WHAT YOU NEED TO DO
Nothing but a number is wanted: the count of lines in the records below that include "hKcoe".

DATA PROVIDED
──────
open scoped Classical in
/-- **A `(q+3)`-set of rank `q + 2` has at least `q + 1` independent `(q+2)`-subsets** (girth `≥ q + 1`): with a basis
`I = A ∖ a₀`, the subsets `A ∖ a` (`a ∈ I`) fail to be independent exactly when `a₀ ∈ cl(I ∖ a)`; three such `a` would put
`a₀` in the closure of a `(q−1)`-subset of `I`, making a `q`-set dependent. -/
theorem card_indep_erase_ge {q : ℕ} (hg : ∀ T ⊆ M.E, T.encard ≤ q → M.Indep T) {A : Finset α}
    (hAg : A ⊆ gr M) (hAc : A.card = q + 3) (hAr : rkN M A = q + 2) :
    q + 1 ≤ (A.filter (fun a => M.Indep ((A.erase a : Finset α) : Set α))).card := by
  have hAE : (A : Set α) ⊆ M.E := by
    rw [← coe_gr]
    exact_mod_cast hAg
  -- a basis of `A`, as a finset `I ⊆ A` with `q + 2` elements
  obtain ⟨I₀, hI₀⟩ := M.exists_isBasis (A : Set α) hAE
  have hfin : I₀.Finite := M.ground_finite.subset hI₀.indep.subset_ground
  set I := hfin.toFinset with hI
  have hIA : I ⊆ A := by
    intro z hz
    rw [hI, Set.Finite.mem_toFinset] at hz
    exact Finset.mem_coe.1 (hI₀.subset hz)
  have hIi : M.Indep (I : Set α) := by
    rw [hI, Set.Finite.coe_toFinset]
    exact hI₀.indep
  have hIc : I.card = q + 2 := by
    have h1 := hI₀.encard_eq_eRk
    rw [← Set.Finite.coe_toFinset hfin, Set.encard_coe_eq_coe_finsetCard, ← Staged.coe_rkN, hAr] at h1
    exact_mod_cast h1
  -- the extra point `a₀`
  have hdiff : (A \ I).card = 1 := by
    rw [Finset.card_sdiff_of_subset hIA, hAc, hIc]
    omega
  obtain ⟨a₀, ha₀⟩ := Finset.card_eq_one.1 hdiff
  have ha₀A : a₀ ∈ A := (Finset.mem_sdiff.1 (ha₀ ▸ Finset.mem_singleton_self a₀)).1
  have ha₀I : a₀ ∉ I := (Finset.mem_sdiff.1 (ha₀ ▸ Finset.mem_singleton_self a₀)).2
  have hAeq : A = insert a₀ I := by
    ext z
    constructor
    · intro hz
      by_cases hzI : z ∈ I
      · exact Finset.mem_insert_of_mem hzI
      · have : z ∈ A \ I := Finset.mem_sdiff.2 ⟨hz, hzI⟩
        rw [ha₀, Finset.mem_singleton] at this
        rw [this]
        exact Finset.mem_insert_self _ _
    · intro hz
      rw [Finset.mem_insert] at hz
      rcases hz with rfl | hz
      · exact ha₀A
      · exact hIA hz
  -- `A ∖ a₀ = I` is independent
  have hIerase : A.erase a₀ = I := by
    rw [hAeq, Finset.erase_insert ha₀I]
  -- for `a ∈ I`: `A ∖ a = insert a₀ (I ∖ a)`
  have herase : ∀ a ∈ I, A.erase a = insert a₀ (I.erase a) := by
    intro a ha
    have hne : a ≠ a₀ := fun h => ha₀I (h ▸ ha)
    rw [hAeq, Finset.erase_insert_of_ne hne.symm]
  -- the bad positions: `a ∈ I` with `a₀ ∈ cl(I ∖ a)`
  set D := I.filter (fun a => a₀ ∈ M.closure ((I.erase a : Finset α) : Set α)) with hD
  have hDle : D.card ≤ 2 := by
    by_contra hcon
    push Not at hcon
    obtain ⟨a, ha, b, hb, c, hc, hab, hac, hbc⟩ := Finset.two_lt_card.1 hcon
    rw [hD, Finset.mem_filter] at ha hb hc
    -- `a₀ ∈ cl(I ∖ a) ∩ cl(I ∖ b) ∩ cl(I ∖ c) = cl(I ∖ {a, b, c})`
    have h1 : M.closure (((I.erase a : Finset α) : Set α) ∩ ((I.erase b : Finset α) : Set α)) =
        M.closure ((I.erase a : Finset α) : Set α) ∩ M.closure ((I.erase b : Finset α) : Set α) := by
      apply Matroid.Indep.closure_inter_eq_inter_closure
      apply hIi.subset
      rw [← Finset.coe_union]
      exact Finset.coe_subset.2 (Finset.union_subset (Finset.erase_subset _ _) (Finset.erase_subset _ _))
    have h2 : M.closure ((((I.erase a : Finset α) : Set α) ∩ ((I.erase b : Finset α) : Set α)) ∩
        ((I.erase c : Finset α) : Set α)) =
        M.closure (((I.erase a : Finset α) : Set α) ∩ ((I.erase b : Finset α) : Set α)) ∩
          M.closure ((I.erase c : Finset α) : Set α) := by
      apply Matroid.Indep.closure_inter_eq_inter_closure
      apply hIi.subset
      intro z hz
      rcases hz with hz | hz
      · exact Finset.mem_coe.2 (Finset.mem_of_mem_erase (Finset.mem_coe.1 hz.1))
      · exact Finset.mem_coe.2 (Finset.mem_of_mem_erase (Finset.mem_coe.1 hz))
    have hmem : a₀ ∈ M.closure ((((I.erase a : Finset α) : Set α) ∩ ((I.erase b : Finset α) : Set α)) ∩
        ((I.erase c : Finset α) : Set α)) := by
      rw [h2, h1]
      exact ⟨⟨ha.2, hb.2⟩, hc.2⟩
    -- the triple intersection is the finset `((I.erase a).erase b).erase c`, of `q − 1` points
    set K := ((I.erase a).erase b).erase c with hK
    have hKcoe : (((I.erase a : Finset α) : Set α) ∩ ((I.erase b : Finset α) : Set α)) ∩
        ((I.erase c : Finset α) : Set α) = (K : Set α) := by
      ext z
      simp only [Set.mem_inter_iff, Finset.mem_coe, Finset.mem_erase, hK]
      tauto
    rw [hKcoe] at hmem
    have hKI : K ⊆ I := (Finset.erase_subset _ _).trans ((Finset.erase_subset _ _).trans (Finset.erase_subset _ _))
    have hKi : M.Indep (K : Set α) := hIi.subset (Finset.coe_subset.2 hKI)
    have ha₀K : a₀ ∉ K := fun h => ha₀I (hKI h)
    have hKc : K.card = q - 1 := by
      rw [hK, Finset.card_erase_of_mem, Finset.card_erase_of_mem, Finset.card_erase_of_mem ha.1, hIc]
      · omega
      · rw [Finset.mem_erase]
        exact ⟨hab.symm, hb.1⟩
      · rw [Finset.mem_erase, Finset.mem_erase]
        exact ⟨hbc.symm, hac.symm, hc.1⟩
    -- `insert a₀ K` is dependent (`a₀ ∈ cl K`) yet has `q` points
    have hdep : ¬ M.Indep ((insert a₀ K : Finset α) : Set α) := by
      rw [Finset.coe_insert, hKi.insert_indep_iff_of_notMem ha₀K]
      intro h
      exact h.2 hmem
    apply hdep
    apply hg
    · rw [← coe_gr]
      exact_mod_cast Finset.insert_subset (hAg ha₀A) (hKI.trans (hIA.trans hAg))
    · rw [Set.encard_coe_eq_coe_finsetCard, Finset.card_insert_of_notMem ha₀K, hKc]
      have hq1 : 1 ≤ q := by
        by_contra h0
        push Not at h0
        -- with `q = 0`, `I` has two points and cannot contain three distinct ones
        have : I.card ≥ 3 := by
          have := Finset.two_lt_card.2 ⟨a, ha.1, b, hb.1, c, hc.1, hab, hac, hbc⟩
          omega
        omega
      exact_mod_cast (by omega : q - 1 + 1 ≤ q)
  -- the good positions contain `(I ∖ D) ∪ {a₀}`
  have hgood : insert a₀ (I \ D) ⊆ A.filter (fun a => M.Indep ((A.erase a : Finset α) : Set α)) := by
    intro z hz
    rw [Finset.mem_insert] at hz
    rw [Finset.mem_filter]
    rcases hz with rfl | hz
    · refine ⟨ha₀A, ?_⟩
      rw [hIerase]
      exact hIi
    · rw [Finset.mem_sdiff, hD, Finset.mem_filter] at hz
      refine ⟨hIA hz.1, ?_⟩
      rw [herase z hz.1, Finset.coe_insert]
      have hzi : M.Indep ((I.erase z : Finset α) : Set α) := hIi.subset (Finset.coe_subset.2 (Finset.erase_subset _ _))
      have ha₀z : a₀ ∉ I.erase z := fun h => ha₀I (Finset.mem_of_mem_erase h)
      rw [hzi.insert_indep_iff_of_notMem ha₀z]
      refine ⟨by rw [← coe_gr]; exact_mod_cast hAg ha₀A, ?_⟩
      intro hcl
      exact hz.2 ⟨hz.1, hcl⟩
  have hcard := Finset.card_le_card hgood
  rw [Finset.card_insert_of_notMem (fun h => ha₀I (Finset.mem_sdiff.1 h).1),
    Finset.card_sdiff_of_subset (Finset.filter_subset _ _), hIc] at hcard
  have hDle' : (I.filter (fun a => a₀ ∈ M.closure ((I.erase a : Finset α) : Set α))).card ≤ 2 := by
    rw [← hD]
    exact hDle
  omega

open scoped Classical in
/-- **The local dual inequality on at most `2q + 3` points**: `price(B) · C(n − q − 2, q) ≤ #{independent (q+2)-subsets
of E ∖ B}` for every `q`-subset `B` (girth `≥ q + 1`). -/
theorem dual_of_card_le_succ {q : ℕ} (hg : ∀ T ⊆ M.E, T.encard ≤ q → M.Indep T)
    (hn : (gr M).card ≤ 2 * q + 3) :
    ∀ B ∈ (gr M).powersetCard q,
      Profile.price M q (q + 2) B * (((gr M).card - q - 2).choose q : ℚ) ≤
        ((((gr M \ B).powersetCard (q + 2)).filter (fun U : Finset α => M.Indep (U : Set α))).card : ℚ) := by
  intro B hB
  rw [Finset.mem_powersetCard] at hB
  obtain ⟨hBg, hBc⟩ := hB
  have hsd : (gr M \ B).card = (gr M).card - q := by
    rw [Finset.card_sdiff_of_subset hBg, hBc]
  set A := gr M \ B with hA
  have hAg : A ⊆ gr M := Finset.sdiff_subset
  -- the price: zero unless `ρ(A) ≥ q + 2`
  unfold Profile.price
  split_ifs with hthr
  · have hrk : q + 2 ≤ rkN M A := by
      have h := hthr
      rw [← Staged.coe_rkN] at h
      exact_mod_cast h
    have hrc : rkN M A ≤ A.card := rkN_le_card _
    have hpdef : (M.eRk (A : Set α)).toNat = rkN M A := rfl
    rw [hpdef]
    -- `|A| ∈ {q + 2, q + 3}`
    rcases (show A.card = q + 2 ∨ A.card = q + 3 by omega) with hc | hc
    · -- `n = 2q + 2`: `A` is an independent `(q+2)`-set, price `1`, `C(q, q) = 1`
      have hind : M.Indep (A : Set α) := by
        by_contra hdep
        have := ThinGirth.rkN_lt_card_of_not_indep (M := M) (X := A) hdep
        omega
      have hr : rkN M A = q + 2 := by omega
      have hCn : (gr M).card - q - 2 = q := by omega
      rw [hr, hCn, Nat.choose_self, Nat.choose_symm_add (a := q + 2) (b := q), div_self, Nat.cast_one, one_mul]
      · have hmem : A ∈ (A.powersetCard (q + 2)).filter (fun U : Finset α => M.Indep (U : Set α)) := by
          rw [Finset.mem_filter, Finset.mem_powersetCard]
          exact ⟨⟨Finset.Subset.refl _, hc⟩, hind⟩
        have := Finset.card_pos.2 ⟨A, hmem⟩
        exact_mod_cast this
      · exact_mod_cast (Nat.choose_pos (by omega : q ≤ q + 2 + q)).ne'
    · -- `n = 2q + 3`: `C(q+1, q) = q + 1`
      have hCn : (gr M).card - q - 2 = q + 1 := by omega
      rw [hCn, Nat.choose_succ_self_right]
      -- the `(q+2)`-subsets of `A` are the `A ∖ a`
      have hsubs : (A.powersetCard (q + 2)).filter (fun U : Finset α => M.Indep (U : Set α)) =
          (A.filter (fun a => M.Indep ((A.erase a : Finset α) : Set α))).image (fun a => A.erase a) := by
        ext U
        simp only [Finset.mem_filter, Finset.mem_powersetCard, Finset.mem_image]
        constructor
        · rintro ⟨⟨hUA, hUc⟩, hUi⟩
          have h1 : (A \ U).card = 1 := by
            rw [Finset.card_sdiff_of_subset hUA, hc, hUc]
            omega
          obtain ⟨a, ha⟩ := Finset.card_eq_one.1 h1
          have haA : a ∈ A := (Finset.mem_sdiff.1 (ha ▸ Finset.mem_singleton_self a)).1
          have hUeq : U = A.erase a := by
            ext z
            rw [Finset.mem_erase]
            constructor
            · intro hz
              refine ⟨?_, hUA hz⟩
              intro hza
              have : z ∈ A \ U := ha ▸ Finset.mem_singleton.2 hza
              exact (Finset.mem_sdiff.1 this).2 hz
            · rintro ⟨hza, hzA⟩
              by_contra hzU
              have : z ∈ A \ U := Finset.mem_sdiff.2 ⟨hzA, hzU⟩
              rw [ha, Finset.mem_singleton] at this
              exact hza this
          refine ⟨a, ⟨haA, ?_⟩, hUeq.symm⟩
          rw [← hUeq]
          exact hUi
        · rintro ⟨a, ⟨haA, hai⟩, rfl⟩
          refine ⟨⟨Finset.erase_subset _ _, ?_⟩, hai⟩
          rw [Finset.card_erase_of_mem haA, hc]
          rfl
      have hinj : Set.InjOn (fun a => A.erase a) ((A.filter (fun a => M.Indep ((A.erase a : Finset α) : Set α))) : Set α) := by
        intro a ha a' ha' heq
        rw [Finset.mem_coe, Finset.mem_filter] at ha ha'
        simp only at heq
        by_contra hne
        have : a ∈ A.erase a' := Finset.mem_erase.2 ⟨hne, ha.1⟩
        rw [← heq, Finset.mem_erase] at this
        exact this.1 rfl
      rw [hsubs, Finset.card_image_of_injOn hinj]
      rcases (show rkN M A = q + 2 ∨ rkN M A = q + 3 by omega) with hr | hr
      · -- price `1`; at least `q + 1` independent subsets
        rw [hr, Nat.choose_symm_add (a := q + 2) (b := q), div_self, one_mul]
        · exact_mod_cast card_indep_erase_ge hg hAg hc hr
        · exact_mod_cast (Nat.choose_pos (by omega : q ≤ q + 2 + q)).ne'
      · -- `A` independent: all `q + 3` subsets independent; price `(q+3)/(q+1)`
        have hind : M.Indep (A : Set α) := by
          by_contra hdep
          have := ThinGirth.rkN_lt_card_of_not_indep (M := M) (X := A) hdep
          omega
        have hall : A.filter (fun a => M.Indep ((A.erase a : Finset α) : Set α)) = A := by
          apply Finset.filter_true_of_mem
          intro a _
          exact hind.subset (Finset.coe_subset.2 (Finset.erase_subset _ _))
        rw [hall, hc, hr]
        -- `C(2q+3, q+2)/C(2q+3, q) · (q+1) = q + 3`
        have hid := choose_succ_succ_mul_choose_two (q + 3) q
        have hpos : (0 : ℚ) < ((q + 3 + q).choose q : ℕ) := by
          exact_mod_cast Nat.choose_pos (by omega : q ≤ q + 3 + q)
        rw [div_mul_eq_mul_div, div_le_iff₀ hpos]
        have h1 : ((q + 3 + q).choose (q + 2) : ℚ) * ((q + 2).choose 2 : ℕ) =
            ((q + 3 + q).choose q : ℕ) * ((q + 3).choose 2 : ℕ) := by exact_mod_cast hid
        have h2 : ((q + 2).choose 2 : ℚ) = (q + 2) * (q + 1) / 2 := by
          rw [Nat.cast_choose_two]; push_cast; ring
        have h3 : ((q + 3).choose 2 : ℚ) = (q + 3) * (q + 2) / 2 := by
          rw [Nat.cast_choose_two]; push_cast; ring
        rw [h2, h3] at h1
        have hq2 : (0 : ℚ) < (q + 2) * (q + 1) / 2 := by positivity
        have h4 : ((q + 3 + q).choose (q + 2) : ℚ) = ((q + 3 + q).choose q : ℕ) * (q + 3) / (q + 1) := by
          field_simp
          nlinarith [h1]
        rw [h4]
        push_cast
        rw [div_mul_eq_mul_div]
        have hq1 : (0 : ℚ) < (q : ℚ) + 1 := by positivity
        rw [div_le_iff₀ hq1]
        ring_nf
        exact le_rfl
  · rw [zero_mul]
    exact Nat.cast_nonneg _

/-- **THE ROW `(q, q+2)` OF (Π) AT GIRTH `≥ q + 1` ON AT MOST `2q + 3` POINTS** (rank `≥ q + 3`, `q ≥ 1`): unconditional. -/
theorem profileIneq_succ_succ_of_card_le_succ {q : ℕ} (hq : 1 ≤ q) (hg : ∀ T ⊆ M.E, T.encard ≤ q → M.Indep T)
    (hrank : ((q + 3 : ℕ) : ℕ∞) ≤ M.eRank) (hn : (gr M).card ≤ 2 * q + 3) :
    Profile.ProfileIneq M q (q + 2) :=
  profileIneq_succ_succ_of_dual hq hg hrank (dual_of_card_le_succ hg hn)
──────
EXERCISE RESPONSE
2